Collected data:
::::::

import Mathlib.Analysis.Matrix.Order
import Mathlib.Analysis.Matrix.Spectrum
import Mathlib.Analysis.MeanInequalities
import Mathlib.Analysis.SpecialFunctions.Pow.NNReal
import HarnessLib

/-!
# The determinant–trace AM–GM inequality for positive semidefinite real matrices

For real symmetric positive semidefinite `N × N` matrices `A, B`,

`N · (det A · det B)^{1/N} ≤ Tr(A B)`,

in particular `N (det A)^{1/N} ≤ Tr A` (`B = 1`). This is the arithmetic–geometric mean
inequality for the (nonnegative) eigenvalues of `√A B √A` — equivalently of `C B Cᵀ` for any
factorisation `A = Cᵀ C` — and is the pointwise inequality at the heart of every proof of
D. Serre's *Compensated Integrability* (Serre 2024, Appendix A, (24):
`(f det A)^{1/n} = det((S + D²θ)A)^{1/n} ≤ (1/n) Tr((S + D²θ)A)`; Serre 2018/2019 [10, 11] of
that paper), where it is integrated against a divergence-controlled tensor `A` and the Hessian of
a convex potential. Classical matrix analysis (Minkowski's determinant inequality is its
integrated sibling); Mathlib has the scalar weighted AM–GM (`Real.geom_mean_le_arith_mean_weighted`),
the spectral theorem (`Matrix.IsHermitian.det_eq_prod_eigenvalues`, `trace_eq_sum_eigenvalues`)
and the factorisation of nonnegative elements (`CStarAlgebra.nonneg_iff_eq_star_mul_self` under
`open scoped MatrixOrder`), but not this inequality (`lean search 'det.*trace|geom_mean'`).

* `card_mul_det_rpow_le_trace` — `N (det A)^{1/N} ≤ Tr A` for `A ⪰ 0`;
* `card_mul_det_mul_det_rpow_le_trace_mul` — `N (det A det B)^{1/N} ≤ Tr(A B)` for `A, B ⪰ 0`;
* `det_mul_det_rpow_le_trace_mul_div` — the same as `(det A det B)^{1/N} ≤ Tr(A B) / N`.

Over `ℝ` only (real `rpow`; the tensors of compensated integrability are real symmetric).

## References

* D. Serre, *Compensated integrability on tori; a priori estimate for space-periodic gas flows*,
  C. R. Math. Acad. Sci. Paris 362 (2024) 1425–1444, Appendix A, (24). [Serre2024]
* R. Bhatia, *Matrix Analysis*, Springer GTM 169 (1997), §II (AM–GM for eigenvalues). [folklore]
-/

open Matrix Finset
open scoped MatrixOrder

namespace Literature.LinearAlgebra.Matrix

variable {n : Type*} [Fintype n] [DecidableEq n]

/-- **AM–GM for the eigenvalues of a positive semidefinite real matrix**:
`N (det A)^{1/N} ≤ Tr A`, `N` the size (`det A = ∏ λᵢ`, `Tr A = ∑ λᵢ`, `λᵢ ≥ 0`, and the
weighted AM–GM inequality with weights `1/N`). For the empty matrix both sides vanish.
[folklore] -/
theorem card_mul_det_rpow_le_trace {A : Matrix n n ℝ} (hA : A.PosSemidef) :
    (Fintype.card n : ℝ) * A.det ^ (1 / (Fintype.card n : ℝ)) ≤ A.trace := by
  rcases isEmpty_or_nonempty n with hn | hn
  · simp [Matrix.trace]
  have hN : (0 : ℝ) < Fintype.card n := Nat.cast_pos.2 Fintype.card_pos
  have hdet : A.det = ∏ i, hA.1.eigenvalues i := by
    simpa using hA.1.det_eq_prod_eigenvalues
  have htr : A.trace = ∑ i, hA.1.eigenvalues i := by
    simpa using hA.1.trace_eq_sum_eigenvalues
  have hnn : ∀ i ∈ (univ : Finset n), 0 ≤ hA.1.eigenvalues i := fun i _ => hA.eigenvalues_nonneg i
  have hw : ∑ _i ∈ (univ : Finset n), (1 / (Fintype.card n : ℝ)) = 1 := by
    rw [sum_const, card_univ, nsmul_eq_mul, mul_one_div_cancel hN.ne']
  have key := Real.geom_mean_le_arith_mean_weighted univ (fun _ => 1 / (Fintype.card n : ℝ))
    (fun i => hA.1.eigenvalues i) (fun _ _ => by positivity) hw hnn
  rw [Real.finsetProd_rpow univ _ hnn, ← mul_sum] at key
  rw [hdet, htr]
  have h := mul_le_mul_of_nonneg_left key hN.le
  rwa [← mul_assoc, mul_one_div_cancel hN.ne', one_mul] at h

/-- **Determinant–trace AM–GM** (the pointwise inequality of compensated integrability,
Serre 2024 (24)): for positive semidefinite real `A, B`, `N (det A · det B)^{1/N} ≤ Tr(A B)`.
Proof: factor `A = Cᵀ C` (`CStarAlgebra.nonneg_iff_eq_star_mul_self`); then
`Tr(A B) = Tr(C B Cᵀ)` with `C B Cᵀ ⪰ 0` of determinant `det A · det B`, and apply
`card_mul_det_rpow_le_trace`. [cite: Serre2024, Appendix A (24)] -/
theorem card_mul_det_mul_det_rpow_le_trace_mul {A B : Matrix n n ℝ} (hA : A.PosSemidef)
    (hB : B.PosSemidef) :
    (Fintype.card n : ℝ) * (A.det * B.det) ^ (1 / (Fintype.card n : ℝ)) ≤ (A * B).trace := by
  obtain ⟨C, rfl⟩ := CStarAlgebra.nonneg_iff_eq_star_mul_self.mp hA.nonneg
  have hP : (C * B * star C).PosSemidef := by
    rw [star_eq_conjTranspose]
    exact hB.mul_mul_conjTranspose_same C
  have hdet : (C * B * star C).det = (star C * C).det * B.det := by
    rw [det_mul, det_mul, det_mul, star_eq_conjTranspose, det_conjTranspose, star_trivial]
    ring
  have htr : (C * B * star C).trace = (star C * C * B).trace := trace_mul_cycle C B (star C)
  rw [← hdet, ← htr]
  exact card_mul_det_rpow_le_trace hP

/-- The determinant–trace AM–GM in the form `(det A · det B)^{1/N} ≤ Tr(A B) / N` (`N ≥ 1`).
[cite: Serre2024, Appendix A (24)] -/
theorem det_mul_det_rpow_le_trace_mul_div [Nonempty n] {A B : Matrix n n ℝ} (hA : A.PosSemidef)
    (hB : B.PosSemidef) :
    (A.det * B.det) ^ (1 / (Fintype.card n : ℝ)) ≤ (A * B).trace / Fintype.card n := by
  have hN : (0 : ℝ) < Fintype.card n := Nat.cast_pos.2 Fintype.card_pos
  rw [le_div_iff₀ hN, mul_comm]
  exact card_mul_det_mul_det_rpow_le_trace_mul hA hB

end Literature.LinearAlgebra.Matrix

::::::

__What you are asked to do__: Consider the entries above and return each line with the string "Fintype".

__Answer__:
variable {n : Type*} [Fintype n] [DecidableEq n]
    (Fintype.card n : ℝ) * A.det ^ (1 / (Fintype.card n : ℝ)) ≤ A.trace := by
  have hN : (0 : ℝ) < Fintype.card n := Nat.cast_pos.2 Fintype.card_pos
  have hw : ∑ _i ∈ (univ : Finset n), (1 / (Fintype.card n : ℝ)) = 1 := by
  have key := Real.geom_mean_le_arith_mean_weighted univ (fun _ => 1 / (Fintype.card n : ℝ))
    (Fintype.card n : ℝ) * (A.det * B.det) ^ (1 / (Fintype.card n : ℝ)) ≤ (A * B).trace := by
    (A.det * B.det) ^ (1 / (Fintype.card n : ℝ)) ≤ (A * B).trace / Fintype.card n := by
  have hN : (0 : ℝ) < Fintype.card n := Nat.cast_pos.2 Fintype.card_pos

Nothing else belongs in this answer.